Maar twee weken geleden waren de appartementen ook gelegd en daar lieten
de stroken al na enkele dagen in het linker (als je er voor staat) appartement
los. En dus nu ook aan de rechterkant. Onder die stroken is het nat maar als
het er een paar dagen uit is is het weer droog. Het vocht zit dus dieper in het
zandcement.
Vraag is nu wat te doen? Moet het hele parket er weer uit? Moet ik weer maanden wachten tot die vloer afgemaakt kan worden?
[foto van parketvloer met loszittende stroken]
Is dit nog steeds een oud (inmiddels 8 maanden met voluit stoken) probleem
of komt er nog steeds vocht ergens binnen?
[foto van parketvloer met loszittende stroken]
Ik hoef jullie niet uit te leggen dat het probleem accuut is omdat er vanmiddag
alweer mensen moeten inchecken en dat een doorlopend proces is. De
appartementen worden nu permanent verhuurd en ik vrees schadeclaims van
gasten die er niet in kunnen. Ik stuur enkele foto’s mee ter illustratie.
Hoop op een snelle reactie van jullie kant.

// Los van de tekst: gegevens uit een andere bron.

import Summits.QuantumFields.YangMills.Theorems.UnitScaleTiltHalvingP1FlatCoreSupplierInduction
import Literature.MathematicalPhysics.QuantumFieldTheory.Balaban1983to89.B8Eq142KLevelLocal
import Literature.MathematicalPhysics.QuantumFieldTheory.Balaban1983to89.B8Prop6OfThm4
import Literature.MathematicalPhysics.QuantumFieldTheory.Balaban1983to89.B8CubeMemberZd
import HarnessLib

/-!
# Line H (`BirthV10.stub_halvingStep`, stmt-QuantumFields-19200): ★★ THEOREM 4's INDUCTIVE (1.42) SOCKET (`hT4L`'s raw `H42`) CLOSED FROM J3's THREE ROWS —
# lit ✓`B8Eq142KLevelLocal.H42_of_inAx` AT THE PER-SITE COMPOSERS' LETTERS (every truncation level `m ≤ K − n` carries the full (1.29) normalisation, so no top knit is needed)

Cell `ym3-torus` (HUMAN RULING D-0037: YM₃ on T³ is ladder rung R3 — NOT d = 4, NOT a mass gap, NOT the Clay problem), width seat `ym-ust-20520-w3` gen 7 (LEAD-H ★w5-19200 g5
FINAL 20:35:51Z: «`hT4L` (via its raw `H42` socket) OPEN at the top level»; v2 composers export J3's tower row (d)).  `--supports stmt-QuantumFields-19200 --as helper`; THEOREMS ONLY
(0 `def`, 0 `sorry`); count-neutral; nothing here claims `hMember`, `hSupUρ3`, the stub, the crux or the gap.

THE POINT.  FILE A₂ ✓`HalvingHSiteDatumOfSockets.hT4_of_rawSockets` closes the Theorem-4 datum socket `hT4` of the `k ≥ 2` composer from four raw N05∕N06 sockets, among them
the INDUCTIVE (1.42) row `H42 : ∀ gJ, ∀ m, 1 ≤ m → m ≤ K − n → ∀ u W A′, …` (Theorem 4's hypothesis at every truncation level `m`, families `cubeLamS∕cubeLamB … (K − n) m`, FULL (1.29)
guard `Restr129 L m (cubeLamS … m) 1 u` at level `m`).  As displayed it is ∀ `gJ` with NO antecedent — uninhabitable for a wild gauge.  With J3's three rows for the SAME `gJ`
((1.34)-𝔄 on `ℤᵈ`, the axial class for every family, the tower row (d) at every depth — ✓`HalvingP1FlatCorePreGaugeMember.exists_preGauge_chart_su` (a)(b′)(d), held by both composers)
inserted as antecedents it IS lit ✓`B8Eq142KLevelLocal.H42_of_inAx` at `U₀ := 1`, `Ω := cubeFam false L a M′ ρ′ (K−n)`, `Λs := cubeLamS …`, `Λb := cubeLamB …` — the member geometry by
lit ✓`B8CubeMemberZd.hΩ_cubeFam ∕ hbox_cubeLamB ∕ hclass_cubeLamB`, (1.33) by lit ✓`B8Prop6OfThm4.one_inAk`, (1.34)∕(Ax)∕(1.35) by ✓`HalvingP1FlatCoreSupplierInduction.h34_of_inAk_univ ∕
hAx_of_inAx_one ∕ h135_cubeMember` (exactly as ✓`HalvingHSiteTopRowsOfSockets.siteTopRows_of_sockets` reads them).  ★★ `H42raw_of_tower`: that composition — the raw socket's
text with the three antecedents inserted, under the composer's Prop-3 windows.  HONEST SCOPE: one `exact`; nothing of Prop. 3∕4 or Theorem 4 of [Balaban1985RegularSpaces] is
proved here; the A₂ v2 that threads the antecedents is ★w3-19200's file, the pack texts LEAD-H's.

References: T. Bałaban, CMP **99** (1985) 75–102 [Balaban1985RegularSpaces] ((1.42) p.83, (1.29) p.81, (1.19) p.79, (1.35) p.82, Thm 4 p.88, (1.131) p.99); CMP **98** (1985) 17–51
[Balaban1985Averaging] (Prop. 4 pp.38–39).
-/

set_option autoImplicit false

noncomputable section

open scoped BigOperators Matrix.Norms.L2Operator
open NormedSpace

namespace Summit.QuantumFields.YangMills.Theorems.HalvingHSiteRawH42OfTower

open Literature.MathematicalPhysics.QuantumFieldTheory.Balaban1983to89
open T4Continuum
open Literature.MathematicalPhysics.QuantumFieldTheory.Balaban1983to89.T3ContinuumYM3Torus
open B7Prop1Explicit renaming Site → LSite
open B7Prop1Explicit (e)
open B7Prop2Explicit (unitaryUnits C0 c2' avgIter)
open B7Prop3Flat (c3)
open B7Prop1Local (InBox loK bondHiK)
open B7Eq92Concrete (mgauge)
open B8Ineq130 (tlo thi)
open B8Ineq132 (InAk)
open B8Eq119TwistedAxial (Restr129 InAx)
open B8Eq131Cubes (tLo tHi)
open B8Eq131CubesAdmissible (cubeFam)
open B8CubeMemberZd (cubeLamS cubeLamB hΩ_cubeFam hbox_cubeLamB hclass_cubeLamB)
open B8Eq184Proof (cfgExp)
open B8Eq140Level (SideTouches)
open B8Eq146AExpansion (iEta)
open B8Eq138LandauZd (IsLandau138W)
open B7Prop4GeneralLevels (logCovIter)
open B10Eq27TorusAxialLog (pull unitsField toUField)
open HalvingP1FlatCoreSupplierInduction (h34_of_inAk_univ hAx_of_inAx_one h135_cubeMember)
open B8Prop6OfThm4 (one_inAk)
open B8Eq142KLevelLocal (H42_of_inAx)

variable (F : T3Family) {n K : ℕ}

/-- ★★ **THEOREM 4's INDUCTIVE (1.42) SOCKET FROM J3's THREE ROWS** — see the module docstring: the raw `H42` text of ✓`HalvingHSiteDatumOfSockets.hT4_of_rawSockets` with
`InAk`-on-`ℤᵈ`, `InAx`-for-every-family and the tower row (d) (at `α₁`) inserted after `gJ`, under the composer's Prop-3 windows (`α₂ := 2(L·c⋆) + 8α₄`) and `L ≤ ρ′`;
= lit ✓`B8Eq142KLevelLocal.H42_of_inAx` at the member. [cite: Balaban1985RegularSpaces, (1.42) p.83, (1.29) p.81, (1.19) p.79, (1.35) p.82, Thm 4 p.88, (1.131) p.99; Balaban1985Averaging, Prop. 4 pp.38-39] -/
theorem H42raw_of_tower {a : LSite (F.P K).d} {M' ρ' : ℕ} (hρ' : (F.P K).L ≤ ρ')
    (U : GaugeField (F.P K) 0 (Matrix.specialUnitaryGroup (Fin 2) ℂ))
    {ε₀ α₁ cstar α₄ : ℝ} (hε₀ : 0 < ε₀) (hα₁ : 0 < α₁) (hα₂ : 0 ≤ 2 * ((F.P K).L * cstar) + 8 * α₄)
    (hα3 : C0 (F.P K).d * ε₀ ≤ 1 / 3) (hα4 : 4 * ε₀ ≤ c2' (F.P K).d (F.P K).L)
    (h16 : 16 * (2 * ((F.P K).L * cstar) + 8 * α₄) ≤ 1)
    (hsmallP : Real.exp (4 * (800 * (((F.P K).d : ℝ) + 1) ^ 2 * (((F.P K).d : ℝ) + 4)) * ε₀)
      * (1 + 8 * (131072 * (((F.P K).d : ℝ) + 1) ^ 2) * (2 * ((F.P K).L * cstar) + 8 * α₄)) ≤ 2)
    (hc₃P : 2 * (2 * ((F.P K).L * cstar) + 8 * α₄) ≤ c3 (F.P K).d (F.P K).L) (hsmall₁ : ((F.P K).d : ℝ) * (F.P K).L * α₁ ≤ 1 / 8) :
    ∀ gJ : GaugeTransf (F.P K) 0 (Matrix.specialUnitaryGroup (Fin 2) ℂ),
      -- NEW: J3 (a), (b′), (d) for this `gJ`
      InAk (F.P K).L (K - n) (((F.L : ℝ)⁻¹) ^ (K - n)) ε₀ (fun _ => (Set.univ : Set (LSite (F.P K).d))) (pull (unitsField (toUField (GaugeField.gaugeAct gJ U))) 0) →
      (∀ m', m' ≤ K - n → ∀ Λ : ℕ → Set (LSite (F.P K).d), InAx (F.P K).L m' Λ (1 : LSite (F.P K).d → Fin (F.P K).d → (Matrix (Fin 2) (Fin 2) ℂ)ˣ) (pull (unitsField (toUField (GaugeField.gaugeAct gJ U))) 0)) →
      (∀ m', m' ≤ K - n → ∀ (x : LSite (F.P K).d) (ν : Fin (F.P K).d), tlo (F.P K).L (tLo a ρ') m' ≤ x → x + e ν ≤ thi (F.P K).L (tHi a M' ρ') m' →
        ‖((avgIter (F.P K).L (pull (unitsField (toUField (GaugeField.gaugeAct gJ U))) 0) (K - n - m') x ν : (Matrix (Fin 2) (Fin 2) ℂ)ˣ) :
            Matrix (Fin 2) (Fin 2) ℂ) - 1‖ < α₁) →
      -- the raw text of ✓`hT4_of_rawSockets`' `H42`
      ∀ m, 1 ≤ m → m ≤ K - n → ∀ (u : LSite (F.P K).d → (Matrix (Fin 2) (Fin 2) ℂ)ˣ) (W : LSite (F.P K).d → Fin (F.P K).d → (Matrix (Fin 2) (Fin 2) ℂ)ˣ) (A' : LSite (F.P K).d → Fin (F.P K).d → (Matrix (Fin 2) (Fin 2) ℂ)),
      (∀ x, u x ∈ unitaryUnits (Matrix (Fin 2) (Fin 2) ℂ)) → mgauge (1 : LSite (F.P K).d → Fin (F.P K).d → (Matrix (Fin 2) (Fin 2) ℂ)ˣ) u W = (pull (unitsField (toUField (GaugeField.gaugeAct gJ U))) 0) → Restr129 (F.P K).L m ((cubeLamS (F.P K).L a M' ρ' (K - n)) m) (1 : LSite (F.P K).d → Fin (F.P K).d → (Matrix (Fin 2) (Fin 2) ℂ)ˣ) u → IsLandau138W (F.P K).L m (((F.L : ℝ)⁻¹) ^ (K - n)) ((cubeFam false (F.P K).L a M' ρ' (K - n)) 0) ((cubeLamS (F.P K).L a M' ρ' (K - n)) m) (1 : LSite (F.P K).d → Fin (F.P K).d → (Matrix (Fin 2) (Fin 2) ℂ)ˣ) W →
      (∀ y τ, IsSelfAdjoint (A' y τ)) →
      (∀ j, j ≤ m → ∀ y τ, SideTouches ((cubeFam false (F.P K).L a M' ρ' (K - n)) j) y τ →
        W y τ = cfgExp (((F.L : ℝ)⁻¹) ^ (K - n)) A' y τ ∧ ‖A' y τ‖ ≤ (2 * ((F.P K).L * cstar) + 8 * α₄) * (((F.P K).L : ℝ) ^ j * (((F.L : ℝ)⁻¹) ^ (K - n)))⁻¹) →
      (∀ y τ, (∀ j, j ≤ m → ¬ SideTouches ((cubeFam false (F.P K).L a M' ρ' (K - n)) j) y τ) → A' y τ = 0) →
      ∀ j, j ≤ m → ∀ c ∈ (cubeLamB (F.P K).L a M' ρ' (K - n)) m j, ‖logCovIter (F.P K).L (1 : LSite (F.P K).d → Fin (F.P K).d → (Matrix (Fin 2) (Fin 2) ℂ)ˣ) (iEta (((F.L : ℝ)⁻¹) ^ (K - n)) A') j c.1 c.2‖ < 2 * (F.P K).d * (F.P K).L * α₁ := by
  intro gJ hInAk hInAx htw m hm1 hmk u W A' hu hW h129 hLan hsa hsock hA0
  letI : CStarAlgebra (Matrix (Fin 2) (Fin 2) ℂ) := {}
  have hd2 : 2 ≤ (F.P K).d := by rw [T3Family.P_d]; norm_num
  have hL2 : 2 ≤ (F.P K).L := by have := F.hL.2; exact this
  have hL1 : 1 ≤ (F.P K).L := (F.P K).L_pos
  have hρ'1 : 1 ≤ ρ' := hL1.trans hρ'
  have hL0 : (0 : ℝ) < (F.L : ℝ) := by have := F.hL.2; exact_mod_cast (by omega : 0 < F.L)
  have hη : (0 : ℝ) < ((F.L : ℝ)⁻¹) ^ (K - n) := pow_pos (inv_pos.2 hL0) _
  have hU₀ : ∀ (x : LSite (F.P K).d) (κ : Fin (F.P K).d),
      (1 : LSite (F.P K).d → Fin (F.P K).d → (Matrix (Fin 2) (Fin 2) ℂ)ˣ) x κ ∈ unitaryUnits (Matrix (Fin 2) (Fin 2) ℂ) :=
    fun _ _ => (unitaryUnits (Matrix (Fin 2) (Fin 2) ℂ)).one_mem
  exact H42_of_inAx hd2 hη hL2 (K - n) hU₀ hε₀ hα₁ hα₂ hα3 hα4 h16 hsmallP hc₃P hsmall₁
    (cubeFam false (F.P K).L a M' ρ' (K - n)) (hΩ_cubeFam (d := (F.P K).d) hL1 a M' hρ' (K - n))
    (cubeLamS (F.P K).L a M' ρ' (K - n)) (cubeLamB (F.P K).L a M' ρ' (K - n))
    (hbox_cubeLamB (d := (F.P K).d) (F.P K).L a M' ρ' (K - n)) (hclass_cubeLamB (d := (F.P K).d) (F.P K).L a M' ρ' (K - n))
    (one_inAk hL1 (K - n) hη hε₀ _) (h34_of_inAk_univ hInAk _) (hAx_of_inAx_one hInAx _) (h135_cubeMember (𝔸 := Matrix (Fin 2) (Fin 2) ℂ) hL2 a M' hρ'1 htw)
    (fun m W => IsLandau138W (F.P K).L m (((F.L : ℝ)⁻¹) ^ (K - n)) ((cubeFam false (F.P K).L a M' ρ' (K - n)) 0) ((cubeLamS (F.P K).L a M' ρ' (K - n)) m)
      (1 : LSite (F.P K).d → Fin (F.P K).d → (Matrix (Fin 2) (Fin 2) ℂ)ˣ) W)
    m hm1 hmk u W A' hu hW h129 hLan hsa hsock hA0

end Summit.QuantumFields.YangMills.Theorems.HalvingHSiteRawH42OfTower

end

[foto van parketvloer met loszittende stroken]”
2.4.
[eiser] heeft toen gebeld met Kneppers, die zijn komen kijken en hebben gezegd dat het “net zo goed een lekkende douche boven kon zijn.” [eiser] heeft vervolgens voor de zekerheid preventieve voorzieningen getroffen in de douche en de schade aan de vloeren voor eigen rekening laten herstellen. Dat laatste pas na enige maanden, om de vloeren eerst te laten drogen.
2.5.
Op 8 juni 2018 heeft een bespreking plaatsgevonden tussen de directeur van Kneppers, [naam 3] , en [eiser] .
2.6.
Op 11 maart 2020 heeft de toenmalige advocaat van [eiser] Kneppers gesommeerd tot herstel van de gebreken aan het Werk en heeft zij Kneppers aansprakelijk gesteld voor de schade:
“Zoals u nagenoeg bekend heeft [eiser] eind 2017 te maken gehad met ernstige vochtproblemen c.q. lekkages met aanzienlijke schade tot gevolg. Kneppers heeft na de melding van [eiser] de situatie destijds onderzocht, maar vond kennelijk geen reden om over te gaan tot nader onderzoek dan wel herstel. [eiser] heeft zelf forse
kosten moeten dragen in verband met benodigd droogapparatuur en ontstane schade.
In juni 2018 hebben partijen met elkaar gesproken over de afwikkeling van de verbouwing. Hierbij is afgesproken dat Kneppers de door de vochtproblemen ontstane schade zou melden bij haar verzekeraar.
Hieruit wordt begrepen dat Kneppers heeft erkend dat de vochtproblemen zijn ontstaan door de door haar verrichte bouwwerkzaamheden. Kneppers heeft nadien echter nimmer van zich laten horen.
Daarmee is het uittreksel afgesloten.